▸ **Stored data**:
········

import Summits.QuantumFields.BalabanUV.Beta.RemainderExplicitHistoryDiagonalRateUniform

/-!
# RemainderExplicitHistoryDiagonalRatePowerTailTwo — ROAD P3, ORDER-0 PROFILE FAMILY: THE RATE IN THE CUTOFF FOR THE FIRST-MOMENT POWER
# TAILS `R(N) − R(k) ≤ T₀∕(k+1)^q`, `1 < q < 2` — the third file's two shapes hold with `A₁ = 8∕(2−q)` and `A₂ = T₀(4q∕(q−1) + 4)`, so
# `astar g m − invSq g m n ≤ Λ√m·T₀∕(n+2)^q` above the threshold and with one more factor `b∕(b−Wγ)` below it; with the eighth file's
# minorant side (valid for every `q ≥ 0`) the rate `√m∕n^q` is two-sided and pointwise for the whole range `0 < q < 2`, `q ≠ 1`
# (third file of station S-d4p3-g50-1; generation 49's census OPEN (i))

Cell `pub-balaban`, β-function sub-cell, BINDER row D4 «RemainderConst leaves for Bałaban's split» (`HOME/BINDER-OWNERS.md`; owner
lineage `b2b-balaban-beta-an4`; this file by co-owner #3 lineage `b2b-balaban-beta-d4-p3`, road P3 «the reduction road», generation 50,
station S-d4p3-g50-1, third file; imports the station's second file `RemainderExplicitHistoryDiagonalRateUniform`), β-FLOW TEAM duty (1);
FREEZE (0) honoured (def-free module in road P3's own `RemainderExplicit*` series; no leaf, no interface, no Literature file).  SOURCE OF THE
SHAPES ONLY: [Balaban1987RG1] (0.20) p. 256, (0.31) and Thm 2 p. 259, §5 p. 298.  Pure real analysis about ONE explicit toy family (ours).

HONEST FRAMING (page 1 of everything the β sub-cell writes).  *"Discharging BetaPertH makes Bałaban's UV stability UNCONDITIONAL — a real
constructive-QFT result; it is NOT the continuum limit and NOT the Clay problem."*  THIS FILE DISCHARGES NOTHING OF THE KIND.  Generation
49's seventh ∕ eighth files priced the rate in the cutoff for every power tail `O(k^{−q})` with `0 < q < 1` (Bernoulli bounds with exponent
`q`); its census left OPEN (i) the first-moment range `1 ≤ q < 2`.  For `1 < q < 2` the same two shapes of the third file hold — (T1) because
`Σ_{k<K}(2k+1)∕(k+2)^q ≤ 2Σ_{k<K}(k+1)^{1−q} ≤ 2K^{2−q}∕(2−q)` (the seventh file's `sum_head_le` with the exponent `q − 1 ∈ ]0,1[`) and
`(K+1)^q ≤ 4K^q`; (T2) because the young half of the convolution is now a CONVERGENT `q`-series (`≤ 1 + 1∕(q−1)`, the seventh file's
`sum_tail_le` with exponent `q − 1`) and the old half a `(1+q)`-tail (`≤ 1`) — so the third file's rate, the station's uniform threshold and
pointwise lower side all apply verbatim.  `q = 1` (a logarithm in (T1)) and `q ≥ 2` ((T1) fails: the `min(a,K)²`-moment is then `O(K^{2−q})`
no more, the ultraviolet half decays faster than the majorant `√σ·τ`) are not treated.  Nothing of Bałaban's (1.22) is asserted or
constructed; row D4 class UNCHANGED (critical-path width 0; instance 0∕1; D4 DISCHARGE NO DATE); NOT B12 Thm 2, NOT BetaPertH, NOT continuum,
NOT Clay.  HONEST DEPENDENCY: continuum YM on T⁴ ⇐ BetaPertH ∧ nine spine estimates (0/9 proved); BetaPertH ⇐ (D1) ∧ (D4) ∧ CAP+tail;
G-an2-4 gates asym, D1 and NE2/3/4.  ABSOLUTE RULE: nothing is cited as a fact.

WHAT IS PROVED ([folklore]; 0 sorry; 0 `def`; Mathlib + the station only).
* §1 `sum_rpow_pred_le` (`Σ_{k<K} 1∕(k+1)^{q−1} ≤ K^{2−q}∕(2−q)`, `1 < q < 2`), `sum_rpow_le_of_one_lt` (`Σ_{i<N} 1∕(i+1)^q ≤ 1 + 1∕(q−1)`,
  `1 < q ≤ 2`), `sum_tail_le_one` (`Σ_{t<N} 1∕((t+2)^q(t+2)) ≤ 1`, `1 ≤ q`).
* §2 **`powerTailTwo_T1`** (`A₁ = 8∕(2−q)`), **`powerTailTwo_T2`** (`A₂ = T₀(4q∕(q−1) + 4)`).
* §3 **`powerTailTwo_rate`** (`T₀(4q∕(q−1)+4) ≤ b√b√m`, `m ≤ n+1` ⇒ `astar g m − invSq g m n ≤ Λ₈√m·T₀∕(n+2)^q`,
  `Λ₈ = 4∕√b + 64√2κ∕((2−q)(1−Wγ∕b)√b)`), **`powerTailTwo_rate_uniform`** (below the threshold, one more factor `1∕(1 − Wγ∕b)`); the lower
  side is the eighth file's `powerTail_rate_lower` ∕ the second file's `powerTail_rate_lower_pointwise` (every `q ≥ 0`).
All letters NOT-IN-PRINT; `BetaFlowAsPrinted S` records a Markov β_n only ⇒ no junction of the as-printed interface changes.
-/

noncomputable section

open Finset Filter Topology

namespace Summit.QuantumFields.BalabanUV.Beta.RemainderExplicitHistoryDiagonalRatePowerTailTwo

open Literature.MathematicalPhysics.QuantumFieldTheory.Balaban1983to89
open Literature.MathematicalPhysics.QuantumFieldTheory.Balaban1983to89.FlowStep
open Literature.MathematicalPhysics.QuantumFieldTheory.Balaban1983to89.T4CouplingMatching
open Literature.MathematicalPhysics.QuantumFieldTheory.Balaban1983to89.T4ContinuumCoupling
open Summit.QuantumFields.BalabanUV.Beta.RemainderExplicitHistoryDiagonalRate
open Summit.QuantumFields.BalabanUV.Beta.RemainderExplicitHistoryDiagonalRatePowerShapes
open Summit.QuantumFields.BalabanUV.Beta.RemainderExplicitHistoryDiagonalRatePowerTail (powerTail_antitone)
open Summit.QuantumFields.BalabanUV.Beta.RemainderExplicitHistoryDiagonalRateUniform

variable {β : HBeta} {b γ W : ℝ} {ρ : ℕ → ℝ}

/-! ## §1 Three elementary sums for exponents `1 < q < 2` -/

/-- `Σ_{k<K} 1∕(k+1)^{q−1} ≤ K^{2−q}∕(2−q)` for `1 < q < 2` (the seventh file's `sum_head_le` with the exponent `q − 1 ∈ ]0,1[`). [folklore] -/
theorem sum_rpow_pred_le {q : ℝ} (hq1 : 1 < q) (hq2 : q < 2) (K : ℕ) :
    ∑ k ∈ range K, 1 / ((k : ℝ) + 1) ^ (q - 1) ≤ (K : ℝ) ^ (2 - q) / (2 - q) := by
  have h := sum_head_le (q := q - 1) (by linarith) (by linarith) K
  rw [show (1 : ℝ) - (q - 1) = 2 - q by ring] at h
  exact h

/-- `Σ_{i<N} 1∕(i+1)^q ≤ 1 + 1∕(q−1)` for `1 < q ≤ 2` (the term `i = 0` plus the seventh file's `sum_tail_le` with the exponent `q − 1`:
`1∕((t+2)^{q−1}(t+2)) = 1∕(t+2)^q`). [folklore] -/
theorem sum_rpow_le_of_one_lt {q : ℝ} (hq1 : 1 < q) (hq2 : q ≤ 2) (N : ℕ) :
    ∑ i ∈ range N, 1 / ((i : ℝ) + 1) ^ q ≤ 1 + 1 / (q - 1) := by
  have hq1' : 0 < q - 1 := by linarith
  cases N with
  | zero => rw [Finset.sum_range_zero]; positivity
  | succ N =>
    rw [Finset.sum_range_succ']
    have h0 : 1 / ((((0 : ℕ) : ℝ)) + 1) ^ q = 1 := by simp
    have ht := sum_tail_le (q := q - 1) hq1' (by linarith) N
    have e : ∀ i : ℕ, 1 / ((((i + 1 : ℕ) : ℝ)) + 1) ^ q = 1 / ((((i : ℝ) + 2) ^ (q - 1)) * ((i : ℝ) + 2)) := by
      intro i
      have hx : (0 : ℝ) < (i : ℝ) + 2 := by positivity
      have e1 : ((((i + 1 : ℕ) : ℝ)) + 1) = (i : ℝ) + 2 := by push_cast; ring
      rw [e1, Real.rpow_sub_one hx.ne', div_mul_cancel₀ _ hx.ne']
    rw [h0, Finset.sum_congr rfl fun i _ => e i]
    linarith

/-- `Σ_{t<N} 1∕((t+2)^q(t+2)) ≤ 1` for `q ≥ 1` (`(t+2)^q ≥ t+2`, then the seventh file's `sum_tail_le` at exponent `1`). [folklore] -/
theorem sum_tail_le_one {q : ℝ} (hq1 : 1 ≤ q) (N : ℕ) :
    ∑ t ∈ range N, 1 / ((((t : ℝ) + 2) ^ q) * ((t : ℝ) + 2)) ≤ 1 := by
  have h1 := sum_tail_le (q := 1) one_pos le_rfl N
  rw [div_one] at h1
  refine le_trans (Finset.sum_le_sum fun t _ => ?_) h1
  have hx : (1 : ℝ) ≤ (t : ℝ) + 2 := by have : (0 : ℝ) ≤ t := Nat.cast_nonneg t; linarith
  have hx0 : (0 : ℝ) < (t : ℝ) + 2 := by linarith
  have hmono : ((t : ℝ) + 2) ^ (1 : ℝ) ≤ ((t : ℝ) + 2) ^ q := Real.rpow_le_rpow_of_exponent_le hx hq1
  exact one_div_le_one_div_of_le (mul_pos (Real.rpow_pos_of_pos hx0 1) hx0) (mul_le_mul_of_nonneg_right hmono hx0.le)
/-- **Two periodic trial families with energy CAP rows and the mixture.** As
`exists_isTranslationInvariant_density_eq_meanEnergy_sourced_le_of_two_periodic_trialStates`, but the
sourced-energy rows are inequalities `Re⟨ψ, A_L(h) ψ⟩ ≤ eᵢ·L²` (the shape a rounded certificate prints);
the number rows stay exact. Densities `n₁ < n₂` bracketing `n` and `(n₂ − n)·e₁ + (n − n₁)·e₂ ≤ u·(n₂ − n₁)`
give a translation-invariant state of density EXACTLY `n` with `e^{src}_h ≤ u`.
[cite: BratteliRobinsonI1987, §4.3.1] -/
theorem exists_isTranslationInvariant_density_eq_meanEnergy_sourced_le_of_two_periodic_trialCaps
    (tp U μ h : ℝ) {q₁ q₂ : ℕ} (hq₁ : 0 < q₁) (hq₂ : 0 < q₂) (L₁ L₂ : ℕ) {n₁ n₂ n e₁ e₂ u : ℝ}
    (hrows₁ : ∀ L : ℕ, q₁ ∣ L → L₁ ≤ L → ∀ [NeZero L], ∃ ψ : Fock (Orb (FermionTorus 2 L)),
      star ψ ⬝ᵥ ψ = 1 ∧ (expect totalNumber ψ).re = n₁ * (L : ℝ) ^ 2 ∧
        (expect (dWaveSourceTorusTT' L tp U μ h) ψ).re ≤ e₁ * (L : ℝ) ^ 2)
    (hrows₂ : ∀ L : ℕ, q₂ ∣ L → L₂ ≤ L → ∀ [NeZero L], ∃ ψ : Fock (Orb (FermionTorus 2 L)),
      star ψ ⬝ᵥ ψ = 1 ∧ (expect totalNumber ψ).re = n₂ * (L : ℝ) ^ 2 ∧
        (expect (dWaveSourceTorusTT' L tp U μ h) ψ).re ≤ e₂ * (L : ℝ) ^ 2)
    (hlt : n₁ < n₂) (hle₁ : n₁ ≤ n) (hle₂ : n ≤ n₂) (hu : (n₂ - n) * e₁ + (n - n₁) * e₂ ≤ u * (n₂ - n₁)) :
    ∃ σ : InfVolFermionState 2, σ.IsTranslationInvariant ∧ σ.density = n ∧
      σ.meanEnergy (hubbardTTPrimeSourcedInteraction 1 tp U μ dWaveFormFactor h) 1 ≤ u := by
  obtain ⟨ω₁, hω₁, hρ₁, hE₁⟩ :=
    exists_isTranslationInvariant_density_eq_meanEnergy_sourced_le_of_periodic_trialStates tp U μ h hq₁ L₁ hrows₁
  obtain ⟨ω₂, hω₂, hρ₂, hE₂⟩ :=
    exists_isTranslationInvariant_density_eq_meanEnergy_sourced_le_of_periodic_trialStates tp U μ h hq₂ L₂ hrows₂
  exact InfVolFermionState.exists_isTranslationInvariant_density_eq_meanEnergy_le' hω₁ hω₂ hρ₁ hρ₂ hlt hle₁ hle₂
    _ 1 hE₁ hE₂ hu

········

▸ **What needs to be done**: Exact reproduction is required: output the lines from the start of the entries above through the line with "# RemainderExplicitHistoryDiagonalRatePowerTailTwo —".

▸ **Result of this task**:
import Summits.QuantumFields.BalabanUV.Beta.RemainderExplicitHistoryDiagonalRateUniform

/-!
# RemainderExplicitHistoryDiagonalRatePowerTailTwo — ROAD P3, ORDER-0 PROFILE FAMILY: THE RATE IN THE CUTOFF FOR THE FIRST-MOMENT POWER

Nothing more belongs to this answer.